L’artisan, tablier bien ajusté,  « bercé »  par le hennissement des chevaux qui ne semblent pas le déranger, travaille sur une pièce de cuir,  au moment où nous franchissons le seuil de l’atelier de Benbrika Brahim.

Un artisan bottier dont les mérites nous ont été vantés par M’Hamed Metidji, président de la fédération algérienne des sports équestres et il n’y a pas un seul jockey  qui ne connaisse pas cet artisan, l’un des rares à exercer encore ce métier.

C’est donc dans  son atelier, à l’hippodrome  du Caroubier, que nous l’avons rencontré et ce n’est pas seulement  un atelier que nous découvrons, mais un monde où les cavalières prennent forme.  La botte du jockey, telle une œuvre d’art, est construite pièce par pièce.

Benbrika Brahim interrompt son travail pour nous accueillir. «Travailler le  cuir pour en faire des chaussures est un bonheur quotidien, voilà maintenant 34 ans  que je fais ce métier et c’est toujours une  source infinie de beauté….. », lance, un peu comme pour introduire le sujet, notre hôte qui  ne regrette pas d’avoir remis ses choix en question, dont celui d’abandonner sa formation de vétérinaire pour se tourner vers l’artisanat, «le travail manuel était ma vocation, je ne voulais que donner de mes mains en laissant libre cours à mon esprit». A l’âge de 19 ans, Benbrika Brahim arrête ses études et commence à travailler dans une entreprise privée de fabrication de chaussures.
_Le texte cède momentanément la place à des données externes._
import Summits.Ventures.HSemireg.FormulaNSurfacePowerPerQ

/-!
# Venture HSemireg — FORMULA-N: ONE per-`q` enumerator for the `n`-fold box of `m`-dimensional point-pair factors,
# `G_{m,n}(t,u) = Σ_z C(n,z)·(1 + u^m + ⋯ + u^{zm})·(Q_m(t,u) − 1 − u^m)^{n−z}`, with BOTH kernel per-q laws as its edges:
# `m = 2` (surface powers, all `n`): `G_{2,n} = S_n` (p10's `spGen`); `n = 2` (two factors, all `m`): `G_{m,2} = Q_m² − u^m`

HONEST FRAMING. Part of the Lean index of the computation cell `pub-hsemireg` (seat p10 gen 3, Sunday typer «UNIFORM-IN-n»).
INTEGER POLYNOMIAL ARITHMETIC ONLY: no variety, no cohomology theory, no sheaf, no exterior algebra even, no semiregularity map is
constructed here; nothing here says that HC / HC_CM / HC_AV holds; no Literature fact is declared or used.  Custodian versions:
STRUCTURE.md v1.0-SIGNED 9b196a05977dd067 (§1.1 C13 «per-q law [t^m u^q]Q_n²», C10 surface powers), theory/FORMULA-N.md PART A §4.1″ (th-6).

WHAT IS TYPED.  The two kernel per-`q` RANK laws of the tree —
(i) th-6's per-q law for th-7's TWO-FACTOR box of `m`-dimensional point-pair factors, `rank_q = [t^k u^q] Q_m(t,u)²` for `k ≥ 1`
(`WedgeBoxPerQCount.lean`, p10 gen 2; `Q_m = (1+t)^m + (u+t)^m − t^m`), and (ii) the `n`-FOLD SURFACE box (`m = 2`),
`rank_q = spCount n k q = [t^k u^q] S_n(t,u)` (`WedgeSurfacePowersPerQRank.lean`, p10 gen 3) — are the two edges of ONE
enumerator: with the CLASS POLYNOMIAL `R_m := Q_m − 1 − u^m` of one factor (its canonical non-empty local sources) and
`G_{m,n}(t,u) := Σ_z C(n,z)·(1 + u^m + ⋯ + u^{zm})·R_m^{n−z}` (a class with `z` empty factors counted ONCE in each block
`q_f + jm`, `j ≤ z` — each empty factor's source `1` being ONE vector with components `1` (`q = 0`) and `pt` (`q = m`)):
* `genGen_two : G_{2,n} = S_n` (so `[t^k u^q] G_{2,n} = spCount n k q`, `coeff_genGen_two`);
* `genGen_two_factors : G_{m,2} = Q_m² − u^m` (so `[t^k u^q] G_{m,2} = blockCount m k q` for `k ≥ 1`, `coeff_genGen_two_factors`,
  and the degree-0 block `q = m` is counted once — `WedgeBoxPerQOverlap.perq_law_fails_in_degree_zero`);
* `genGen_one : G_{m,1} = Q_m` (one factor: the u-refined atoms, THEOREM T's two pieces);
* a computable coefficient `genCount` (`coeff_genGen`, `m ≥ 1`), cross-checks of both edges by `decide`, and PRE-REGISTERED
  PREDICTIONS for `m = 3` (threefold factors), `n = 3`: degrees 1–3 (`genCount_predictions_three`).
WHAT IS NOT HERE: the RANK theorem for general `(m, n)` — typed only on the two edges `n = 2` (all `m`) and `m = 2` (all `n`); for
`m, n ≥ 3` the statement «rank(q-block of θ ↦ θ ∧ (f₁ ∧ ⋯ ∧ f_n) ∣ ⋀^k K^{2mn}) = [t^k u^q] G_{m,n}» is a CONJECTURE / prediction of
this file (the class decomposition of `WedgeSurfacePowersPerQ*.lean` goes through verbatim with `Fin 4 ↦ Fin 2m`, but its local
tables are no longer finite checks).  Nothing Ext-side.
-/

open Finset Polynomial

namespace Summit.Ventures.HSemireg.FormulaN.Uniform

/-- the CLASS POLYNOMIAL of one `m`-dimensional point-pair factor: `R_m(t,u) := Q_m(t,u) − 1 − u^m
= ((1+t)^m − 1 − t^m) + ((u+t)^m − u^m)` — the canonical NON-EMPTY local sources weighted `t^{degree} u^{q-part}`
(`t ⊆ Y`, `1 ≤ |t| ≤ m−1`: `C(m,j) t^j`; `t ⊆ X`, `1 ≤ |t| ≤ m`: `C(m,j) t^j u^{m−j}`; the empty source, ONE vector with the two
components `1` (`q = 0`) and `u^m` (`q = m`), is removed). -/
noncomputable def Rb (m : ℕ) : ℤ[X][X] := Q m - 1 - C (X ^ m)

/-- **THE GENERAL CORRECTED PER-q GENERATING FUNCTION** `G_{m,n}(t,u) := Σ_z C(n,z)·(1 + u^m + ⋯ + u^{zm})·R_m(t,u)^{n−z}`:
a class with `z` empty factors is counted ONCE in each block `q_f + jm`, `0 ≤ j ≤ z`. -/
noncomputable def genGen (m n : ℕ) : ℤ[X][X] :=
  ∑ z ∈ range (n + 1), C (∑ j ∈ range (z + 1), (X : ℤ[X]) ^ (m * j)) * Rb m ^ (n - z) * (n.choose z : ℤ[X][X])

/-- `R_2 = t(t + 2 + 2u)` (`= 2t(1+u) + t²`, the surface factor's class polynomial of `FormulaNSurfacePowerPerQ.classCount`). -/
theorem Rb_two : Rb 2 = X * (X + C (2 + 2 * X)) := by
  rw [Rb, Q_two_eq, map_add, map_pow, map_one]
  ring

/-- **EDGE `m = 2`: `G_{2,n} = S_n`** (p10 gen 2's corrected surface-power generating function `spGen`, whose coefficients are
`spCount n k q` = the kernel per-q RANKS of the `n`-fold surface box, `WedgeSurfacePowersPerQRank.lean`). -/
theorem genGen_two (n : ℕ) : genGen 2 n = spGen n := by
  rw [genGen, spGen]
  refine Finset.sum_congr rfl fun z _ => ?_
  rw [Rb_two]

/-- **EDGE `n = 2`: `G_{m,2} = Q_m² − u^m`** — two factors: `R² + 2(1 + u^m)R + (1 + u^m + u^{2m}) = (R + 1 + u^m)² − u^m`;
so `[t^k u^q] G_{m,2} = [t^k u^q] Q_m²` for every `k ≥ 1` (th-6's per-q law `blockCount`, the kernel per-q RANKS of th-7's two-factor
box, `WedgeBoxPerQCount.lean`), while in degree `0` the block `q = m` is counted ONCE (`WedgeBoxPerQOverlap.perq_law_fails_in_degree_zero`). -/
theorem genGen_two_factors (m : ℕ) : genGen m 2 = Q m ^ 2 - C (X ^ m) := by
  have hQ : Q m = Rb m + 1 + C (X ^ m) := by rw [Rb]; ring
  rw [genGen]
  simp only [Finset.sum_range_succ, Finset.sum_range_zero, zero_add, Nat.choose_zero_right, Nat.choose_one_right,
    Nat.choose_self, Nat.cast_one, Nat.cast_ofNat, mul_one, mul_zero, pow_zero, Nat.sub_zero, Nat.sub_self, pow_one,
    Nat.add_one_sub_one, map_add, map_one, map_pow, map_zero, hQ]
  ring

/-- hence **`[t^k u^q] G_{m,2} = blockCount m k q` for every `m`, `k ≥ 1`, `q`**. -/
theorem coeff_genGen_two_factors {m k : ℕ} (hk : 1 ≤ k) (q : ℕ) :
    ((genGen m 2).coeff k).coeff q = (blockCount m k q : ℤ) := by
  rw [genGen_two_factors, coeff_sub, coeff_C, if_neg (by omega), sub_zero, coeff_Q_sq]

/-- and **`[t^k u^q] G_{2,n} = spCount n k q` for every `n`, `k`, `q`**. -/
theorem coeff_genGen_two (n k q : ℕ) : ((genGen 2 n).coeff k).coeff q = (spCount n k q : ℤ) := by
  rw [genGen_two, coeff_spGen]


/-- **EDGE `n = 1`: `G_{m,1} = Q_m`** — one factor: the u-refined point atoms themselves (`qAtom`; th-7's two `K`-isotypic pieces
`C(m,k)` at `q = 0` and `q = m − k`, THEOREM T). -/
theorem genGen_one (m : ℕ) : genGen m 1 = Q m := by
  rw [genGen]
  simp only [Finset.sum_range_succ, Finset.sum_range_zero, zero_add, Nat.choose_zero_right, Nat.choose_self, Nat.cast_one,
    mul_one, mul_zero, pow_zero, Nat.sub_zero, Nat.sub_self, pow_one, map_add, map_one, map_zero, Rb]
  ring

/-! ## Computable coefficients and the pre-registered `m = 3` rows -/

/-- `[t^j u^q] R_m`: the point atom without its degree-0 part. -/
def atomR (m j q : ℕ) : ℕ := if j = 0 then 0 else qAtom m j q

/-- `[t^j u^q] R_m = atomR m j q` (`m ≥ 1`). -/
theorem coeff_Rb {m : ℕ} (hm : 1 ≤ m) (j q : ℕ) : ((Rb m).coeff j).coeff q = (atomR m j q : ℤ) := by
  simp only [Rb, coeff_sub, coeff_one, coeff_C, coeff_Q, atomR]
  by_cases hj : j = 0
  · subst hj
    rw [if_pos rfl, if_pos rfl, if_pos rfl, coeff_one, coeff_X_pow, qAtom, Nat.choose_zero_right, Nat.sub_zero]
    push_cast
    split_ifs <;> omega
  · rw [if_neg hj, if_neg hj, if_neg hj, Polynomial.coeff_zero, sub_zero, sub_zero]

/-- `[t^k u^q] R_m^p`, computably (iterated Cauchy product). -/
def rbPow (m : ℕ) : ℕ → ℕ → ℕ → ℕ
  | 0, k, q => if k = 0 ∧ q = 0 then 1 else 0
  | p + 1, k, q => ∑ ab ∈ antidiagonal k, ∑ pr ∈ antidiagonal q, rbPow m p ab.1 pr.1 * atomR m ab.2 pr.2

/-- `[t^k u^q] R_m^p = rbPow m p k q` (`m ≥ 1`). -/
theorem coeff_Rb_pow {m : ℕ} (hm : 1 ≤ m) : ∀ p k q : ℕ, ((Rb m ^ p).coeff k).coeff q = (rbPow m p k q : ℤ)
  | 0, k, q => by
    rw [pow_zero, coeff_one, rbPow]
    split_ifs with h1 h2 h2
    · subst h1; rw [coeff_one, if_pos h2.2]; simp
    · subst h1; rw [coeff_one, if_neg (fun h => h2 ⟨rfl, h⟩)]; simp
    · exact absurd h2.1 h1
    · rw [Polynomial.coeff_zero]; simp
  | p + 1, k, q => by
    rw [pow_succ, coeff_mul, finsetSum_coeff, rbPow]
    push_cast
    refine Finset.sum_congr rfl fun ab _ => ?_
    rw [coeff_mul]
    refine Finset.sum_congr rfl fun pr _ => ?_
    rw [coeff_Rb_pow hm p, coeff_Rb hm]

/-- **the general corrected per-q enumerator, computably**: `genCount m n k q = Σ_z C(n,z) Σ_{j ≤ z, mj ≤ q} [t^k u^{q−mj}] R_m^{n−z}`. -/
def genCount (m n k q : ℕ) : ℕ :=
  ∑ z ∈ range (n + 1), n.choose z * ∑ j ∈ range (z + 1), (if m * j ≤ q then rbPow m (n - z) k (q - m * j) else 0)

/-- inner coefficient: `[u^q] (1 + u^m + ⋯ + u^{zm}) · r = Σ_{j ≤ z, mj ≤ q} [u^{q−mj}] r`. -/
theorem coeff_sum_X_pow_mul_step (m z q : ℕ) (r : Polynomial ℤ) :
    ((∑ j ∈ range (z + 1), (X : Polynomial ℤ) ^ (m * j)) * r).coeff q =
      ∑ j ∈ range (z + 1), (if m * j ≤ q then r.coeff (q - m * j) else 0) := by
  rw [Finset.sum_mul, finsetSum_coeff]
  refine Finset.sum_congr rfl fun j _ => ?_
  rw [coeff_X_pow_mul']

/-- **`[t^k u^q] G_{m,n} = genCount m n k q`** for every `m ≥ 1`, `n`, `k`, `q`. -/
theorem coeff_genGen {m : ℕ} (hm : 1 ≤ m) (n k q : ℕ) : ((genGen m n).coeff k).coeff q = (genCount m n k q : ℤ) := by
  rw [genGen, finsetSum_coeff, finsetSum_coeff, genCount]
  push_cast
  refine Finset.sum_congr rfl fun z _ => ?_
  rw [coeff_mul_natCast, coeff_C_mul, coeff_mul_natCast, coeff_sum_X_pow_mul_step, mul_comm _ ((n.choose z : ℤ))]
  congr 1
  refine Finset.sum_congr rfl fun j _ => ?_
  split_ifs
  · rw [coeff_Rb_pow hm]
  · rfl


/-- computable cross-checks of the two edges: `genCount 2 n = spCount n` on the measured surface-power rows (`n = 3, 4`, degree 2),
and `genCount m 2 k q = blockCount m k q` for `k ≥ 1` at `m = 3` (degrees 1–3) while degree `0` reads `(1,0,0,1,0,0,1)` against
`blockCount 3 0 = (1,0,0,2,0,0,1)` (the `m ≥ 1` exception). -/
theorem genCount_edges_check :
    (List.range 5).map (genCount 2 3 2) = (List.range 5).map (spCount 3 2) ∧
    (List.range 7).map (genCount 2 4 2) = (List.range 7).map (spCount 4 2) ∧
    (∀ k ∈ [1, 2, 3], ∀ q ∈ List.range 7, genCount 3 2 k q = blockCount 3 k q) ∧
    (List.range 7).map (genCount 3 2 0) = [1, 0, 0, 1, 0, 0, 1] ∧ (List.range 7).map (blockCount 3 0) = [1, 0, 0, 2, 0, 0, 1] := by
  decide +kernel

/-- **PRE-REGISTERED PREDICTIONS beyond both edges** (`m = 3`: the `n`-fold box of point-pair classes of THREEFOLD factors,
`6n` generators; no measured row exists at registration, 2026-08-23): `n = 3`, degrees 1, 2, 3 (blocks `q = 0, …, 9`):
`(9,0,9,9,0,9,9,0,9,0)`, `(36,9,54,36,36,54,9,36,0,0)` (sum `270 = 126 + 3·48 = [t²]P_3³ + 3·[t²]P_3²`, `P_3 = 1 + 6t + 6t² + t³`),
`(84,54,135,111,135,54,84,0,0,0)`. -/
theorem genCount_predictions_three :
    (List.range 10).map (genCount 3 3 1) = [9, 0, 9, 9, 0, 9, 9, 0, 9, 0] ∧
    (List.range 10).map (genCount 3 3 2) = [36, 9, 54, 36, 36, 54, 9, 36, 0, 0] ∧
    (List.range 10).map (genCount 3 3 3) = [84, 54, 135, 111, 135, 54, 84, 0, 0, 0] := by
  decide +kernel

end Summit.Ventures.HSemireg.FormulaN.Uniform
Une chance inouïe car notre artisan est formé à ce métier par deux ouvriers dont le savoir-faire a été acquis à la maison André. «Ces deux ouvriers connaissaient tout de la confection de la chaussure, ils m’ont transmis toutes les bases de ce métier». Il devient alors « demi ouvrier » et part ensuite à l’antique Casbah travailler avec les artisans jusqu’à devenir ouvrier qualifié.

 

«Avec l’inauguration du centre équestre de Zemmouri, à Boumerdès, je bénéficie d’un local pour en faire mon premier atelier. Je découvre alors le monde du cheval et commence à m’intéresser à l’harnachement des chevaux». Notre chausseur continue à faire des bottes sur commande pour particuliers mais aussi pour les  cavaliers. Il répare à l’occasion les selles usées, se met à fabriquer des couvertures de chevaux, des « chaps », espèces de bottes  d’entraînement, des guêtres de protection…etc.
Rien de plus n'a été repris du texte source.